Sauf que, comme dit plus haut, Hazlewood a facile quinze ans de plus que ceux qui chantent ses compos et beaucoup plus encore que ceux qui achètent ses disques. Il est de la « vieille école » et tous ces chevelus qui se défoncent en poussant les Marshall sur onze, c’est pas son truc. Il a détesté le flower power et tous les hippies de Frisco, et quand arrivent les Blue Cheer, Vanilla Fudge et consorts, il décide de mettre les voiles, quitter les States, direction la Suède. Sur le chemin, il s’arrête à Londres, croyant que l’Angleterre est tout entière dévouée à Dusty Springfield ou Donovan.
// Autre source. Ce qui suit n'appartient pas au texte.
import Literature.AlgebraicGeometry.RelativeSpec.FiniteGroupQuotient
import Literature.AlgebraicGeometry.Motives.Varieties
import Mathlib.CategoryTheory.Monoidal.Cartesian.Over
import HarnessLib

/-!
# Actions of a group over a base: `Over`-automorphisms and base change along `P ×_R Q → Q`

Topic `Literature/AlgebraicGeometry/RelativeSpec`. Definitions + proved API (no named fact). Written by the prover seat
`hodge-nonav-prover-Bx` (g19, cell `hodge-nonav`), programme M1 (memo `PROGRAMME-M1-Bx-g19.md`) for route
`HodgeConjecture/Q8SymplecticPowers` (crux K1Q, stmt-HodgeConjecture-24190); route-agnostic plumbing for the tree's action
datum `RelativeSpec.ActionOver` (SGA 3 / SGA 1 Exp. V §1):

* `ActionOver.overAut ρ g : P ≅ P` — the automorphism `ρ(g)` as an isomorphism in `SchemeOver R = Over (Spec R)`,
  with `overAut_one_hom`, `overAut_mul_hom`;
* `ActionOver.tensorRight ρ Q : ActionOver (snd P Q).left G` — the BASE-CHANGED action on `P ×_R Q` over `Q`
  (`g ↦ ρ(g) ▷ Q`, whiskering in the cartesian monoidal structure of `Over (Spec R)`), with `tensorRight_aut_hom`
  (`= (ρ(g) ▷ Q).left = pullback.map _ _ _ _ ρ(g) (𝟙 _) (𝟙 _)`, Mathlib `Over.whiskerRight_left`) and
  `tensorRight_aut_hom_fst` (it lies over `ρ(g)` along the first projection).

## References

* [SGA1] A. Grothendieck, SGA 1, Exp. V §1 (actions over a base, base change).
* [MumfordAV1970] D. Mumford, Abelian Varieties (1970), §7.
-/

noncomputable section

open CategoryTheory CategoryTheory.Limits AlgebraicGeometry MonoidalCategory CartesianMonoidalCategory

universe u

/-! ### Actions over a base: `Over`-automorphisms and base change -/

namespace Literature.AlgebraicGeometry.RelativeSpec.ActionOver

open Literature.AlgebraicGeometry.Motives

variable {R : Type u} [CommRing R] {P : SchemeOver R} {G : Type*} [Group G] (ρ : ActionOver P.hom G)

/-- The automorphism `ρ(g)` as an isomorphism of `R`-schemes (it commutes with `P → Spec R`).
[cite: SGA1, Exp. V §1] -/
def overAut (g : G) : P ≅ P := Over.isoMk (ρ.aut g) (ρ.aut_comp g)

/-- The underlying automorphism of `overAut g` is `ρ(g)`. [cite: SGA1, Exp. V §1] -/
@[simp] theorem overAut_hom_left (g : G) : (ρ.overAut g).hom.left = (ρ.aut g).hom := rfl

/-- `overAut 1 = 𝟙`. [cite: SGA1, Exp. V §1] -/
theorem overAut_one_hom : (ρ.overAut 1).hom = 𝟙 P := by
  ext : 1
  rw [overAut_hom_left, map_one, Over.id_left]
  rfl

/-- `overAut (g h) = overAut h ≫ overAut g` (Mathlib's `Aut` multiplies by `f * g = g ≫ f`). [cite: SGA1, Exp. V §1] -/
theorem overAut_mul_hom (g h : G) : (ρ.overAut (g * h)).hom = (ρ.overAut h).hom ≫ (ρ.overAut g).hom := by
  ext : 1
  rw [overAut_hom_left, map_mul, Aut.Aut_mul_def, Over.comp_left, overAut_hom_left, overAut_hom_left]
  rfl

/-- **Base change of an action**: `G` acts on `P ×_R Q` over `Q` by `ρ(g) × id` (whiskering in the cartesian
monoidal category `SchemeOver R`). [cite: SGA1, Exp. V §1] -/
def tensorRight (Q : SchemeOver R) : ActionOver (snd P Q).left G where
  aut :=
    { toFun := fun g => (Over.forget _).mapIso (whiskerRightIso (ρ.overAut g) Q)
      map_one' := by
        ext : 1
        change ((ρ.overAut 1).hom ▷ Q).left = 𝟙 _
        rw [overAut_one_hom, id_whiskerRight]
        rfl
      map_mul' := fun g h => by
        ext : 1
        change ((ρ.overAut (g * h)).hom ▷ Q).left = (((ρ.overAut h).hom ▷ Q) ≫ ((ρ.overAut g).hom ▷ Q)).left
        rw [overAut_mul_hom, comp_whiskerRight] }
  aut_comp g := by
    change ((ρ.overAut g).hom ▷ Q).left ≫ (snd P Q).left = (snd P Q).left
    rw [← Over.comp_left, whiskerRight_snd]

/-- The base-changed automorphism is `ρ(g) ▷ Q`. [cite: SGA1, Exp. V §1] -/
theorem tensorRight_aut_hom (Q : SchemeOver R) (g : G) :
    ((ρ.tensorRight Q).aut g).hom = ((ρ.overAut g).hom ▷ Q).left := rfl

/-- The base-changed automorphism lies over `ρ(g)` along the first projection. [cite: SGA1, Exp. V §1] -/
theorem tensorRight_aut_hom_fst (Q : SchemeOver R) (g : G) :
    ((ρ.tensorRight Q).aut g).hom ≫ (fst P Q).left = (fst P Q).left ≫ (ρ.aut g).hom := by
  rw [tensorRight_aut_hom, ← Over.comp_left, whiskerRight_fst, Over.comp_left, overAut_hom_left]

end Literature.AlgebraicGeometry.RelativeSpec.ActionOver

end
Sauf que c’est vers 68-69 le royaume des shows hyper bruyants de Who, que Pink Floyd assourdit et aveugle le public du club UFO, et que Jimmy Page, Jeff Beck et Clapton se tirent la bourre à grands riffs de Gibson.


Et Lee Hazlewood va mettre en chantier un disque totalement suicidaire. Il recrute Shel Talmy pour produire (oui, celui des Who et des Kinks, mais plutôt à cause de « Pictures of Lily » ou « Waterloo sunset » que de « My generation » ou « You really got me ») et un trio d’arrangeurs de cordes et de cuivres, John Arty, Big Jim Sullivan et surtout David Withaker. Et Hazlewood, un des meilleurs auteurs de son temps va sortir une rondelle exclusivement composée de reprises. Et des reprises de chansons dont certaines sont encore plus vieilles que lui et n’ont évidemment strictement rien à voir avec l’air du temps.
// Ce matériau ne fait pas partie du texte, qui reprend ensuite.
/-!
# K2_E3 road (h413), line «SC′-IRR-lev», brick JM-B (file 1 of 2) — the open cell `P_c w₀ N'` in the `N'`-JACQUET MODULE of `Ind_{P_c}^{GL_n} σ'`:
# every class of the open-cell part is a standard class `[Φ_{K₀,w}]`, the reversed Levi acts on them through `σ' ∘ Ad(w₀)` up to positive
# rationals, and `[Φ_{K₀,w}] ≠ 0` for `w ≠ 0`

Cell `pub/hodgecm-mathlib` (D-0151), Track B, seat K2E5-p17 (g6) (hand JM-B of line «SC′-IRR-lev», lead K2E3-p24 (g2) FILE PLAN v2 10:20:22Z).
`--supports stmt-HodgeConjecture-24833 --as helper`; THEOREMS ONLY (no definition ∕ instance ∕ notation ∕ named fact ∕ `sorry`); never imports `Cruxes/…/Lines`.  COUNT-NEUTRAL.

THE MATHEMATICS ([BernsteinZelevinsky1977, Geometrical Lemma 2.12, §5 (5.1)–(5.2), Prop. 1.9 (a)]; [BernsteinZelevinsky1976, §2.22–2.25, §2.33]; [Casselman1995, §6.3]).
`F` a non-archimedean local field, `c : Fin n → α` a MONOTONE block labelling, `P = P_c`, `w₀ = permGL Fin.revPerm`, `N' = oppositeCellRadical c` (the unipotent radical of the
REVERSED parabolic `P' = P_{toDual ∘ revLabel c}`), `σ'` a smooth representation of `P` on a bare `ℂ`-module `W`, `I = Ind_P^{GL_n} σ'` (★ `Representation.smoothIndRep`,
right translation), `I_open = vanishingOn P σ' (cellLT c w₀)` (functions vanishing off the open cell `P w₀ N'`), `Φ_{K,w} = cellSection σ' hc hσ' K _ _ w` (★ `OpenCellSections`:
`p w₀ n' ↦ 1_K(n') σ'(p) w`), and `[f]` the class of `f ∈ I` in the coinvariants of `I ∘ N'.subtype` — the carrier of the (unnormalised) Jacquet module of `I` along `N'`,
taken in the WHOLE of `I` (not in `I_open`).  This file is the untwisted (`ψ = 1`, `U_n ↝ N'`) companion of ★ `OpenCellCoinvariants` (which treats the `(U_n, ψ)`-twisted
coinvariants of `I_open`), written so that it can be pushed into the Jacquet module of the reversed parabolic:

* §1 `mk_smoothIndRep_radical` — `[r · f] = [f]` for `r ∈ N'`; `mk_cellSection_eq_card_smul` — `[Φ_{K,w}] = |K ∕ K_s| • [Φ_{K_s,w}]` (★ `cellSection_eq_sum_smoothIndRep`);
  `exists_mk_cellSection_eq_smul` — **two boxes differ by a positive rational**: `∃ q > 0, ∀ w, [Φ_{K,w}] = q • [Φ_{K₀,w}]` (common refinement `K ⊓ K₀`).
* §2 **`exists_eq_mk_cellSection`** — every `f ∈ I_open` has `[f] = [Φ_{K₀,w}]` for some `w` (★ `exists_eq_sum_cellSection`: `f = ∑_r r⁻¹ · Φ_{r K' r⁻¹, f(w₀ r)}`, then §1).
* §3 **`exists_mk_smoothIndRep_cellSection_eq_smul`** — for `m ∈ P'` with `w₀ m w₀⁻¹ ∈ P` (e.g. `m` in the standard Levi of `P'`): `∃ q > 0, ∀ w,
  [m · Φ_{K₀,w}] = q • [Φ_{K₀, σ'(w₀ m w₀⁻¹) w}]` (★ `smoothIndRep_cellSection_of_conj_mem`: `m · Φ_{K₀,w} = Φ_{m K₀ m⁻¹, σ'(w₀ m w₀⁻¹) w}`, then §1).
* §4 **`mk_cellSection_ne_zero`** — `w ≠ 0 ⇒ [Φ_{K₀,w}] ≠ 0`, for a BARE `ℂ`-module `W` (★ `SmoothInd.mk_coinvariants_ne_zero_of_cellFun_eq_indicator` wants a Banach `W`): the
  SCALAR Haar functional `f ↦ ∫_{N'} ℓ(f(w₀ n')) dμ(n')` (`ℓ ∈ W^*` with `ℓ w ≠ 0`, Mathlib `Module.Projective.exists_dual_ne_zero`; right Haar `μ` on `N'`, ★
  `exists_isMulRightInvariant_of_isLimitOfCompactOpen`) on the `N'`-stable subspace of vectors with compactly supported cell function is `N'`-invariant and takes the value
  `μ(K₀) · ℓ(w) ≠ 0` at `Φ_{K₀,w}`; ★ §1 `Representation.mk_coinvariants_ne_zero_of_apply_ne_zero` (left exactness of `N'`-coinvariants, `N'` a union of compact open subgroups ★
  `isLimitOfCompactOpen_unipotentRadicalGL`).

So `w ↦ [Φ_{K₀,w}]` is a surjection of `W` onto the image of `I_open` in the `N'`-Jacquet module of `I`, equivariant for the reversed Levi up to positive rationals, and injective on
lines — the open orbit of the Geometrical Lemma for the pair `(P_c, P')` in the weak, measure-light form the line «SC′-IRR-lev» consumes (file 2 `K2E3GL3CuspidalBlockJacquetCross`:
`n = 3`, `c = ![0,0,1]`, where the CLOSED complement contributes nothing for a cuspidal `GL₂`-block).

HONEST LABEL: HC_CM is proved only modulo the 7 printed citations (2 remaining named inputs: hLiu418 = stmt-HodgeConjecture-24832, h413 = stmt-HodgeConjecture-24833) until rung 0
closes; count-neutral helper (kernel lane).

## Mathlib ∕ tree search
★ `OpenCellSections` ∕ `OpenCellCoinvariants` (`cellSection`, `cellSectionₗ`, `cellSection_eq_sum_smoothIndRep`, `conjSubgroup`, `oppositeCellRadical_le_reversedParabolic`,
`toFun_w₀_mul_mul_of_mem_stabilizer`), ★ `OpenCellStandardSectionDecomposition` (`exists_eq_sum_cellSection`, `smoothIndRep_cellSection_of_conj_mem`), ★ `CompactOpenAveraging`
(`IsLeftTransversal`, `exists_isLeftTransversal`), ★ `SmoothIndOpenCellHaarFunctional` (§1–§3 pattern, Banach `W`), ★ `UnipotentRadicalCompactOpenProofs`
(`isLimitOfCompactOpen_unipotentRadicalGL`), Mathlib `Representation.Coinvariants.{mk, mk_self_apply, mk_eq_zero}`, `Module.Projective.exists_dual_ne_zero`,
`MeasureTheory.integral_indicator_const`, `integral_mul_right_eq_self`.  Dedup: `rg "OpenCellJacquet"` — none.

## References
* [BernsteinZelevinsky1977] I. N. Bernstein, A. V. Zelevinsky, *Induced representations of reductive 𝔭-adic groups I*, Ann. Sci. ÉNS 10 (1977), Prop. 1.9 (a), Lemma 2.12, §5.
* [BernsteinZelevinsky1976] I. N. Bernstein, A. V. Zelevinsky, *Representations of the group GL(n, F) where F is a non-archimedean local field*, Russian Math. Surveys 31:3
  (1976), §2.22–2.25, §2.33.
* [Casselman1995] W. Casselman, *Introduction to the theory of admissible representations of 𝔭-adic reductive groups* (draft 1995), §6.3.
-/

set_option autoImplicit false
set_option linter.dupNamespace false   -- `Summit.HodgeConjecture.HodgeConjecture.…` (D-0017 nested layout; lakefile exemption for Summits)

noncomputable section

open scoped BigOperators Pointwise
open Matrix OrderDual Topology MeasureTheory
open Literature.NumberTheory.Automorphic

namespace Summit.HodgeConjecture.HodgeConjecture.Cruxes.H413.K2E3OpenCellJacquetClasses

variable {F : Type*} [Field F] [ValuativeRel F] [TopologicalSpace F] [IsNonarchimedeanLocalField F]
  {n : ℕ} {α : Type*} [LinearOrder α] [Fintype α] {c : Fin n → α}
  {W : Type*} [AddCommGroup W] [Module ℂ W]
  {σ' : Representation ℂ ↥(standardParabolicGL F c) W}

/-! ## §1  Translation by `N'` and the box-change rule -/

section Boxes

omit [Fintype α] in
/-- **`[r · f] = [f]` in the `N'`-coinvariants of `I = Ind_{P_c}^{GL_n} σ'`** for `r ∈ N'`. [cite: BernsteinZelevinsky1977, §1.8] -/
theorem mk_smoothIndRep_radical (r : ↥(oppositeCellRadical (K := F) c)) (f : Representation.SmoothInd (standardParabolicGL F c) σ') :
    Representation.Coinvariants.mk ((Representation.smoothIndRep (standardParabolicGL F c) σ').comp (oppositeCellRadical (K := F) c).subtype)
        (Representation.smoothIndRep (standardParabolicGL F c) σ' (r : GL (Fin n) F) f) =
      Representation.Coinvariants.mk ((Representation.smoothIndRep (standardParabolicGL F c) σ').comp (oppositeCellRadical (K := F) c).subtype) f :=
  Representation.Coinvariants.mk_self_apply
    ((Representation.smoothIndRep (standardParabolicGL F c) σ').comp (oppositeCellRadical (K := F) c).subtype) r f

omit [Fintype α] in
/-- `[r⁻¹ · f] = [f]` (the form in which ★ `exists_eq_sum_cellSection` presents its summands). [cite: BernsteinZelevinsky1977, §1.8] -/
theorem mk_smoothIndRep_radical_inv (r : ↥(oppositeCellRadical (K := F) c)) (f : Representation.SmoothInd (standardParabolicGL F c) σ') :
    Representation.Coinvariants.mk ((Representation.smoothIndRep (standardParabolicGL F c) σ').comp (oppositeCellRadical (K := F) c).subtype)
        (Representation.smoothIndRep (standardParabolicGL F c) σ' ((r : GL (Fin n) F))⁻¹ f) =
      Representation.Coinvariants.mk ((Representation.smoothIndRep (standardParabolicGL F c) σ').comp (oppositeCellRadical (K := F) c).subtype) f := by
  have h := mk_smoothIndRep_radical r⁻¹ f
  rwa [InvMemClass.coe_inv] at h

/-- **Box change, nested boxes**: for compact open subgroups `K_s ≤ K` of `N'` and a left transversal `R` of `K ∕ K_s`, `[Φ_{K,w}] = |R| • [Φ_{K_s,w}]` in the
`N'`-coinvariants of `I` (★ `cellSection_eq_sum_smoothIndRep`: `Φ_{K,w} = ∑_{r ∈ R} r · Φ_{K_s,w}`, and `[r · x] = [x]`). [cite: BernsteinZelevinsky1976, §2.22–2.24] -/
theorem mk_cellSection_eq_card_smul (hc : Monotone c) (hσ' : σ'.IsSmooth)
    {K Ks : Subgroup ↥(oppositeCellRadical (K := F) c)} (hKs : Ks ≤ K)
    (hKo : IsOpen (K : Set ↥(oppositeCellRadical (K := F) c))) (hKc : IsCompact (K : Set ↥(oppositeCellRadical (K := F) c)))
    (hKso : IsOpen (Ks : Set ↥(oppositeCellRadical (K := F) c))) (hKsc : IsCompact (Ks : Set ↥(oppositeCellRadical (K := F) c)))
    {R : Finset ↥(oppositeCellRadical (K := F) c)} (hR : IsLeftTransversal K Ks R) (w : W) :
    Representation.Coinvariants.mk ((Representation.smoothIndRep (standardParabolicGL F c) σ').comp (oppositeCellRadical (K := F) c).subtype)
        (cellSection σ' hc hσ' K hKo hKc w) =
      (R.card : ℂ) • Representation.Coinvariants.mk ((Representation.smoothIndRep (standardParabolicGL F c) σ').comp (oppositeCellRadical (K := F) c).subtype)
        (cellSection σ' hc hσ' Ks hKso hKsc w) := by
  rw [cellSection_eq_sum_smoothIndRep hc hσ' hKs hKo hKc hKso hKsc hR w, map_sum]
  trans ∑ r ∈ R, Representation.Coinvariants.mk ((Representation.smoothIndRep (standardParabolicGL F c) σ').comp (oppositeCellRadical (K := F) c).subtype)
      (cellSection σ' hc hσ' Ks hKso hKsc w)
  · exact Finset.sum_congr rfl fun r _ => mk_smoothIndRep_radical r _
  · rw [Finset.sum_const, ← Nat.cast_smul_eq_nsmul ℂ]

/-- **Box change, any two boxes**: for compact open subgroups `K, K₀` of `N'` there is a POSITIVE RATIONAL `q` (namely `|K ∕ K ⊓ K₀| ∕ |K₀ ∕ K ⊓ K₀|`) with
`[Φ_{K,w}] = q • [Φ_{K₀,w}]` for every `w` (both sides are multiples of `[Φ_{K ⊓ K₀, w}]`). [cite: BernsteinZelevinsky1976, §2.22–2.24] -/
theorem exists_mk_cellSection_eq_smul (hc : Monotone c) (hσ' : σ'.IsSmooth)
    (K : Subgroup ↥(oppositeCellRadical (K := F) c)) (hKo : IsOpen (K : Set ↥(oppositeCellRadical (K := F) c)))
    (hKc : IsCompact (K : Set ↥(oppositeCellRadical (K := F) c)))
    (K₀ : Subgroup ↥(oppositeCellRadical (K := F) c)) (hK₀o : IsOpen (K₀ : Set ↥(oppositeCellRadical (K := F) c)))
    (hK₀c : IsCompact (K₀ : Set ↥(oppositeCellRadical (K := F) c))) :
    ∃ q : ℚ, 0 < q ∧ ∀ w : W,
      Representation.Coinvariants.mk ((Representation.smoothIndRep (standardParabolicGL F c) σ').comp (oppositeCellRadical (K := F) c).subtype)
          (cellSection σ' hc hσ' K hKo hKc w) =
        (q : ℂ) • Representation.Coinvariants.mk ((Representation.smoothIndRep (standardParabolicGL F c) σ').comp (oppositeCellRadical (K := F) c).subtype)
          (cellSection σ' hc hσ' K₀ hK₀o hK₀c w) := by
  -- the common refinement `K ⊓ K₀` and the two transversals
  have hKso : IsOpen ((K ⊓ K₀ : Subgroup ↥(oppositeCellRadical (K := F) c)) : Set ↥(oppositeCellRadical (K := F) c)) := by
    rw [Subgroup.coe_inf]; exact hKo.inter hK₀o
  have hKsc : IsCompact ((K ⊓ K₀ : Subgroup ↥(oppositeCellRadical (K := F) c)) : Set ↥(oppositeCellRadical (K := F) c)) := by
    rw [Subgroup.coe_inf]; exact hKc.inter_right (K₀.isClosed_of_isOpen hK₀o)
  obtain ⟨R, hR⟩ := exists_isLeftTransversal (B := K) hKc hK₀o
  obtain ⟨R₀, hR₀⟩ := exists_isLeftTransversal (B := K₀) hK₀c hKo
  rw [inf_comm] at hR₀
  have hR₀pos : 0 < R₀.card := Finset.card_pos.2 hR₀.nonempty
  have hRpos : 0 < R.card := Finset.card_pos.2 hR.nonempty
  refine ⟨(R.card : ℚ) / R₀.card, div_pos (Nat.cast_pos.2 hRpos) (Nat.cast_pos.2 hR₀pos), fun w => ?_⟩
  rw [mk_cellSection_eq_card_smul hc hσ' inf_le_left hKo hKc hKso hKsc hR w,
    mk_cellSection_eq_card_smul hc hσ' inf_le_right hK₀o hK₀c hKso hKsc hR₀ w, smul_smul]
  congr 1
  have h0 : (R₀.card : ℂ) ≠ 0 := Nat.cast_ne_zero.2 hR₀pos.ne'
  push_cast
  field_simp

end Boxes

/-! ## §2  Every class of the open-cell part is a standard class `[Φ_{K₀,w}]` -/

section Surjective

/-- **Every class of the open-cell part is a standard class**: for a compact open subgroup `K₀ ≤ N'` and `f ∈ I_open` there is `w ∈ W` with `[f] = [Φ_{K₀,w}]` in the
`N'`-coinvariants of `I` (★ `exists_eq_sum_cellSection`: `f = ∑_{r ∈ R} r⁻¹ · Φ_{r K' r⁻¹, f(w₀ r)}` for a compact open `K' ≤ N'` fixing `f`; then `[r⁻¹ · x] = [x]`, the box change
`[Φ_{r K' r⁻¹, u}] = q_r • [Φ_{K₀, u}]` and linearity of `w ↦ Φ_{K₀,w}` give `w = ∑_r q_r • f(w₀ r)`). [cite: BernsteinZelevinsky1977, Lemma 2.12 and §5 (5.2)] -/
theorem exists_eq_mk_cellSection (hc : Monotone c) (hσ' : σ'.IsSmooth)
    (K₀ : Subgroup ↥(oppositeCellRadical (K := F) c)) (hK₀o : IsOpen (K₀ : Set ↥(oppositeCellRadical (K := F) c)))
    (hK₀c : IsCompact (K₀ : Set ↥(oppositeCellRadical (K := F) c)))
    (f : Representation.SmoothInd (standardParabolicGL F c) σ')
    (hf : f ∈ vanishingOn (standardParabolicGL F c) σ' (cellLT (K := F) c Fin.revPerm)) :
    ∃ w : W,
      Representation.Coinvariants.mk ((Representation.smoothIndRep (standardParabolicGL F c) σ').comp (oppositeCellRadical (K := F) c).subtype) f =
        Representation.Coinvariants.mk ((Representation.smoothIndRep (standardParabolicGL F c) σ').comp (oppositeCellRadical (K := F) c).subtype)
          (cellSection σ' hc hσ' K₀ hK₀o hK₀c w) := by
  classical
  -- a compact open subgroup `K' ≤ N'` fixing `f`
  obtain ⟨T, hT⟩ : ∃ T : Subgroup ↥(oppositeCellRadical (K := F) c), T =
      ((Representation.smoothIndRep (standardParabolicGL F c) σ').stabilizerSubgroup f).comap
        (oppositeCellRadical (K := F) c).subtype := ⟨_, rfl⟩
  have hTo : IsOpen (T : Set ↥(oppositeCellRadical (K := F) c)) := by
    rw [hT]
    exact (Representation.isSmooth_smoothInd (standardParabolicGL F c) σ' f).preimage continuous_subtype_val
  obtain ⟨K', hK'⟩ : ∃ K' : Subgroup ↥(oppositeCellRadical (K := F) c), K' = K₀ ⊓ T := ⟨_, rfl⟩
  have hK'o : IsOpen (K' : Set ↥(oppositeCellRadical (K := F) c)) := by
    rw [hK', Subgroup.coe_inf]
    exact hK₀o.inter hTo
  have hK'c : IsCompact (K' : Set ↥(oppositeCellRadical (K := F) c)) := by
    rw [hK', Subgroup.coe_inf]
    exact hK₀c.inter_right (T.isClosed_of_isOpen hTo)
  have hK'stab : ∀ k ∈ K', ∀ x : GL (Fin n) F, f.toFun (x * (k : GL (Fin n) F)) = f.toFun x := by
    intro k hk x
    rw [hK'] at hk
    have hkT := hk.2
    rw [hT] at hkT
    exact toFun_w₀_mul_mul_of_mem_stabilizer hkT x
  -- the decomposition
  obtain ⟨R, hR⟩ := exists_eq_sum_cellSection σ' hc hσ' K' hK'o hK'c f hf hK'stab
  -- box changes, one positive rational per summand
  have hq : ∀ r : ↥(oppositeCellRadical (K := F) c), ∃ q : ℚ, 0 < q ∧ ∀ w : W,
      Representation.Coinvariants.mk ((Representation.smoothIndRep (standardParabolicGL F c) σ').comp (oppositeCellRadical (K := F) c).subtype)
          (cellSection σ' hc hσ' (conjSubgroup (oppositeCellRadical_le_reversedParabolic c r.2) K')
            (isOpen_conjSubgroup _ hK'o) (isCompact_conjSubgroup _ hK'c) w) =
        (q : ℂ) • Representation.Coinvariants.mk ((Representation.smoothIndRep (standardParabolicGL F c) σ').comp (oppositeCellRadical (K := F) c).subtype)
          (cellSection σ' hc hσ' K₀ hK₀o hK₀c w) := fun r =>
    exists_mk_cellSection_eq_smul hc hσ' _ _ _ K₀ hK₀o hK₀c
  choose q hqpos hq using hq
  refine ⟨∑ r ∈ R, ((q r : ℚ) : ℂ) • f.toFun (permGL Fin.revPerm * (r : GL (Fin n) F)), ?_⟩
  conv_lhs => rw [hR]
  rw [map_sum, ← cellSectionₗ_apply, map_sum, map_sum]
  refine Finset.sum_congr rfl fun r _ => ?_
  rw [mk_smoothIndRep_radical_inv, hq r, map_smul, cellSectionₗ_apply, map_smul]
Parenthèse. J’ai déjà causé quelque part plus haut de Gainsbourg. Et à moins d’être sourd, il faut bien reconnaître qu’il y a des similitudes sonores entre « Forty » et « Melody Nelson ». Mais pas seulement. « Forty », on sait qu’il y a derrière Talmy et Whitaker. « Melody Nelson », on connaît le boulot de Jean-Claude Vannier aux arrangements. Mais pour ces deux disques, le reste du casting est à peu près inconnu (tout juste sur la réédition 2017 de « Forty », Talmy avance-t-il sans en être certain les noms de Clem Cattini, Nicky Hopkins, et encore plus incertain, Jimmy Page). Certains ont lancé l’hypothèse que Gainsbourg, aux grandes oreilles toujours ouvertes sur la sono mondiale, avait embauché les zicos de « Forty » pour « Melody Nelson ». Cinquante ans après les faits, au vu des rares déclarations crédibles des protagonistes potentiels sur le sujet, il semble bien que les sessionmen des deux disques ne sont absolument pas les mêmes. Fin de la parenthèse.

« Forty » donc (on y arrive, on y arrive …). Qui s’ouvre par une reprise de, tiens donc, un titre gravé par Frank Sinatra (« It was a very good year »). On sait que The Voice accompagnait souvent fifille Nancy quand elle était en studio avec Hazlewood, et que ce dernier a quelquefois emboîté le pas au Rat Pack lors des virées nocturnes dans les bars. Mais je suis pas psy, et ne me demandez pas pourquoi ce titre d’entrée … Toujours est-il qu’il pose les bases du reste. Une chanson hors d’âge (ou du temps), totalement désuète et magnifique en même temps, portée par cette voix dans les graves et le miel au milieu des mirifiques arrangements de Withaker.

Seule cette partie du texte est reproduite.